To find the local maximum and minimum, we first calculate the first derivative of the function to determine the critical points. The given function is \( f(x) = 1 + 3x^2 - 2x^3 \). Let's differentiate it: \[ f'(x) = \frac{d}{dx}(1 + 3x^2 - 2x^3) = 6x - 6x^2 \] The first derivative is \( f'(x) = 6x - 6x^2 \).

Critical points occur where the first derivative is zero or undefined. Set the first derivative to zero and solve for \( x \): \[ 6x - 6x^2 = 0 \] Factorizing gives: \[ 6x(1 - x) = 0 \] Thus, the critical points are \( x = 0 \) and \( x = 1 \).

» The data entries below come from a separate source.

/-- [our object — bookkeeping] **THE S₂ FIXED-POINT EQUATION OF THE SLOTTED SECOND FIELD TABLES** (generic `d`).  HYPOTHESES, all DISPLAYED: (ShB₂) for `vh₂S`; the
(CONV-C)-type rows of the unit-rescaled slots with NAMED limits — (G) `unitK_j (G j) → Ginf` (`Decays`), (S) `unitS_j (S j) → Sinf` (`LocStencil`), (M) `unitM_j (M j) → Minf`
(`VertexFamily _ Lc`) at `(m, θ)`; (W) `unitW_j (WrecOf … j) → Winf` (`VertexFamily₂ _ Lc`) at `(mW, θW)`, `Winf` swap-symmetric; ONE rate row
`LocStencil₂ (unitS₂_j (T2RecOf … j) − S₂inf) (c₂·θ₂^j) δ₂`.  CONCLUSION: `S₂inf = fun κ u κ′ u′ ↦ (cE₂·Lc^{2(d+1)}) • e4OfKW Lc Ginf Sinf Minf Winf κ u κ′ u′ + cB • vh₂S κ u κ′ u′`
— member `j+1` tends to `S₂inf` (rate row) and, through `PerfectBiStencilStep.unitS₂_T2RecOf_succ'`, to the right-hand side (`tendsto_e4OfKW`); `tendsto_nhds_unique`. -/
theorem limit_eq_quartic_add_border
    (hBff : ∀ κ u κ' u' x y (α β : Fin (d + 1)), vh₂S κ u κ' u' x y (Sum.inl α) (Sum.inl β) = 0)
    (hBmm : ∀ κ u κ' u' x y (μ ν : Fin (d + 1)), vh₂S κ u κ' u' x y (Sum.inr μ) (Sum.inr ν) = 0)
    (hK : ∀ j, Decays (unitK (sfStep Lc j) (smStep d Lc j) (G j)) C m) (hKinf : Decays Ginf C m)
    (hKrate : ∀ j, Decays (unitK (sfStep Lc j) (smStep d Lc j) (G j) - Ginf) (cK * θ ^ j) m)
    (hS : ∀ j, LocStencil (unitS (sfStep Lc j) (smStep d Lc j) (S j)) Cs m) (hSinf : LocStencil Sinf Cs m)
    (hSrate : ∀ j, LocStencil (unitS (sfStep Lc j) (smStep d Lc j) (S j) - Sinf) (cS * θ ^ j) m)
    (hM : ∀ j, VertexFamily (unitM (sfStep Lc j) (smStep d Lc j) (M j)) Lc CM m) (hMinf : VertexFamily Minf Lc CM m)
    (hMrate : ∀ j, VertexFamily (unitM (sfStep Lc j) (smStep d Lc j) (M j) - Minf) Lc (cM * θ ^ j) m)
    (hm : 0 < m) (hθ0 : 0 ≤ θ) (hθ1 : θ < 1)
    (hW : ∀ j, VertexFamily₂ (unitW (sfStep Lc j) (smStep d Lc j) (WrecOf d Lc G S M cE₂ cB T vh₂S mixFF j)) Lc Cw mW)
    (hWinf : VertexFamily₂ Winf Lc Cw mW)
    (hWrate : ∀ j, VertexFamily₂ (unitW (sfStep Lc j) (smStep d Lc j) (WrecOf d Lc G S M cE₂ cB T vh₂S mixFF j) - Winf) Lc (cW * θW ^ j) mW)
    (hWinfs : ∀ μ y ν y', Winf ν y' μ y = Winf μ y ν y') (hmW : 0 < mW) (hθW0 : 0 ≤ θW) (hθW1 : θW < 1)
    (hS₂rate : ∀ j, LocStencil₂ (unitS₂ (sfStep Lc j) (smStep d Lc j) (T2RecOf d Lc G S M cE₂ cB T vh₂S mixFF j) - S₂inf) (c₂ * θ₂ ^ j) δ₂)
    (hθ₂0 : 0 ≤ θ₂) (hθ₂1 : θ₂ < 1) :
    S₂inf = fun κ u κ' u' => (cE₂ * (Lc : ℝ) ^ (2 * (d + 1))) • e4OfKW Lc Ginf Sinf Minf Winf κ u κ' u' + cB • vh₂S κ u κ' u' := by
  have hWs : ∀ (j : ℕ) (μ : Fin (d + 1)) (y : Fin (d + 1) → ℤ) (ν : Fin (d + 1)) (y' : Fin (d + 1) → ℤ),
      unitW (sfStep Lc j) (smStep d Lc j) (WrecOf d Lc G S M cE₂ cB T vh₂S mixFF j) ν y' μ y =
        unitW (sfStep Lc j) (smStep d Lc j) (WrecOf d Lc G S M cE₂ cB T vh₂S mixFF j) μ y ν y' :=
    fun j μ y ν y' => unitW_WrecOf_swap G S M cE₂ cB T vh₂S mixFF j _ _ μ y ν y'
  funext κ u κ' u' x z a b
  -- (1) the rate row: member `j+1` tends to `S₂inf`, entrywise
  have h1 : Tendsto (fun j => unitS₂ (sfStep Lc (j + 1)) (smStep d Lc (j + 1)) (T2RecOf d Lc G S M cE₂ cB T vh₂S mixFF (j + 1)) κ u κ' u' x z a b)
      atTop (𝓝 (S₂inf κ u κ' u' x z a b)) := by
    have hr : ∀ k, BiLoc (unitS₂ (sfStep Lc k) (smStep d Lc k) (T2RecOf d Lc G S M cE₂ cB T vh₂S mixFF k) κ u κ' u' - S₂inf κ u κ' u') u u
        ((c₂ * Real.exp (-δ₂ * l1 (u' - u))) * θ₂ ^ k) δ₂ := fun k => by
      simpa only [Pi.sub_apply, mul_right_comm] using hS₂rate k κ u κ' u'
    exact (tendsto_of_biLoc_rate (T := fun k => unitS₂ (sfStep Lc k) (smStep d Lc k) (T2RecOf d Lc G S M cE₂ cB T vh₂S mixFF k) κ u κ' u')
      hr hθ₂0 hθ₂1 x z a b).comp (tendsto_add_atTop_nat 1)
  -- (2) FILE A: member `j+1` is `Φ_{S₂}` of the level-`j` unit data, and `Φ_{S₂}` is continuous along the rows
  have h2 : Tendsto (fun j => unitS₂ (sfStep Lc (j + 1)) (smStep d Lc (j + 1)) (T2RecOf d Lc G S M cE₂ cB T vh₂S mixFF (j + 1)) κ u κ' u' x z a b)
      atTop (𝓝 ((cE₂ * (Lc : ℝ) ^ (2 * (d + 1))) * e4OfKW Lc Ginf Sinf Minf Winf κ u κ' u' x z a b + cB * vh₂S κ u κ' u' x z a b)) := by
    have hlim := ((tendsto_e4OfKW (Lc := Lc) (K := fun j => unitK (sfStep Lc j) (smStep d Lc j) (G j))
      (S := fun j => unitS (sfStep Lc j) (smStep d Lc j) (S j)) (M := fun j => unitM (sfStep Lc j) (smStep d Lc j) (M j))
      (W := fun j => unitW (sfStep Lc j) (smStep d Lc j) (WrecOf d Lc G S M cE₂ cB T vh₂S mixFF j))
      hK hKinf hKrate hS hSinf hSrate hM hMinf hMrate hm hθ0 hθ1 hW hWinf hWrate hWs hWinfs hmW hθW0 hθW1 κ u κ' u' x z a b).const_mul
      (cE₂ * (Lc : ℝ) ^ (2 * (d + 1)))).add (tendsto_const_nhds (x := cB * vh₂S κ u κ' u' x z a b))
    refine hlim.congr fun j => ?_
    rw [unitS₂_T2RecOf_succ' G S M cE₂ cB T vh₂S mixFF hBff hBmm j]
    simp only [Pi.add_apply, Pi.smul_apply, smul_eq_mul]
  have e := tendsto_nhds_unique h1 h2
  simp only [Pi.add_apply, Pi.smul_apply, smul_eq_mul]
  exact e

/-- [our object — bookkeeping] **… WITH THE W-LIMIT NAMED BY THE SECOND-ORDER FIXED-POINT EQUATION**: the same with `Winf := W2SymOfK Ginf Lc Sinf Minf S₂inf M₂inf` (its swap
symmetry is an1's `W2SymOfK_swap`) — then the pair `(W∞, S₂∞)` is displayed as a solution of the CLOSED system `W∞ = W2SymOfK G∞ Lc S∞ M∞ S₂∞ M₂∞`,
`S₂∞ = (cE₂·Lc^{2(d+1)}) • e4OfKW Lc G∞ S∞ M∞ W∞ + cB • vh₂S`.  Discharges nothing. -/
theorem limit_eq_quartic_add_border_W2SymOfK
    (hBff : ∀ κ u κ' u' x y (α β : Fin (d + 1)), vh₂S κ u κ' u' x y (Sum.inl α) (Sum.inl β) = 0)
    (hBmm : ∀ κ u κ' u' x y (μ ν : Fin (d + 1)), vh₂S κ u κ' u' x y (Sum.inr μ) (Sum.inr ν) = 0)
    (hK : ∀ j, Decays (unitK (sfStep Lc j) (smStep d Lc j) (G j)) C m) (hKinf : Decays Ginf C m)
    (hKrate : ∀ j, Decays (unitK (sfStep Lc j) (smStep d Lc j) (G j) - Ginf) (cK * θ ^ j) m)
    (hS : ∀ j, LocStencil (unitS (sfStep Lc j) (smStep d Lc j) (S j)) Cs m) (hSinf : LocStencil Sinf Cs m)
    (hSrate : ∀ j, LocStencil (unitS (sfStep Lc j) (smStep d Lc j) (S j) - Sinf) (cS * θ ^ j) m)
    (hM : ∀ j, VertexFamily (unitM (sfStep Lc j) (smStep d Lc j) (M j)) Lc CM m) (hMinf : VertexFamily Minf Lc CM m)
    (hMrate : ∀ j, VertexFamily (unitM (sfStep Lc j) (smStep d Lc j) (M j) - Minf) Lc (cM * θ ^ j) m)
    (hm : 0 < m) (hθ0 : 0 ≤ θ) (hθ1 : θ < 1)
    (hW : ∀ j, VertexFamily₂ (unitW (sfStep Lc j) (smStep d Lc j) (WrecOf d Lc G S M cE₂ cB T vh₂S mixFF j)) Lc Cw mW)
    (hWinf : VertexFamily₂ (W2SymOfK Ginf Lc Sinf Minf S₂inf M₂inf) Lc Cw mW)
    (hWrate : ∀ j, VertexFamily₂ (unitW (sfStep Lc j) (smStep d Lc j) (WrecOf d Lc G S M cE₂ cB T vh₂S mixFF j) -
      W2SymOfK Ginf Lc Sinf Minf S₂inf M₂inf) Lc (cW * θW ^ j) mW)
    (hmW : 0 < mW) (hθW0 : 0 ≤ θW) (hθW1 : θW < 1)
    (hS₂rate : ∀ j, LocStencil₂ (unitS₂ (sfStep Lc j) (smStep d Lc j) (T2RecOf d Lc G S M cE₂ cB T vh₂S mixFF j) - S₂inf) (c₂ * θ₂ ^ j) δ₂)
    (hθ₂0 : 0 ≤ θ₂) (hθ₂1 : θ₂ < 1) :
    S₂inf = fun κ u κ' u' =>
      (cE₂ * (Lc : ℝ) ^ (2 * (d + 1))) • e4OfKW Lc Ginf Sinf Minf (W2SymOfK Ginf Lc Sinf Minf S₂inf M₂inf) κ u κ' u' + cB • vh₂S κ u κ' u' :=
  limit_eq_quartic_add_border G S M cE₂ cB T vh₂S mixFF hBff hBmm hK hKinf hKrate hS hSinf hSrate hM hMinf hMrate hm hθ0 hθ1 hW hWinf hWrate
    (fun μ y ν y' => W2SymOfK_swap _ _ _ _ _ _ μ y ν y') hmW hθW0 hθW1 hS₂rate hθ₂0 hθ₂1

end Equation

/-! ## §3 The (0.4) literal: the S₂ fixed-point equation under the displayed slot rows and the END's W-rows -/

section Literal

The First Derivative Test involves analyzing the sign changes of the first derivative around the critical points to determine if they are local maxima or minima:1. **Interval \((-\infty, 0)\):** Pick \(x = -1\). Substitute into \(f'(x) = 6x - 6x^2\) to get \(6(-1) - 6(-1)^2 = -6 - 6 = -12\) (Negative).2. **Interval \((0, 1)\):** Pick \(x = 0.5\). Substitute into \(f'(x)\) to get \(6(0.5) - 6(0.5)^2 = 3 - 1.5 = 1.5\) (Positive).3. **Interval \((1, \infty)\):** Pick \(x = 2\). Substitute into \(f'(x)\) to get \(6(2) - 6(2)^2 = 12 - 24 = -12\) (Negative).Based on sign changes:- At \(x=0\), the derivative changes from negative to positive, indicating a local minimum.- At \(x=1\), the derivative changes from positive to negative, indicating a local maximum.

To confirm using the Second Derivative Test, we calculate the second derivative of \( f(x) \):\[ f''(x) = \frac{d}{dx}(6x - 6x^2) = 6 - 12x \]

The Second Derivative Test helps identify the nature of the critical points:1. **At \(x = 0\):** Substitute \(x=0\) into \(f''(x) = 6 - 12x\), yielding \(f''(0) = 6\) (Positive). Thus, \(x=0\) is a local minimum.2. **At \(x = 1\):** Substitute \(x=1\) into \(f''(x)\), yielding \(f''(1) = 6 - 12 = -6\) (Negative). Thus, \(x=1\) is a local maximum.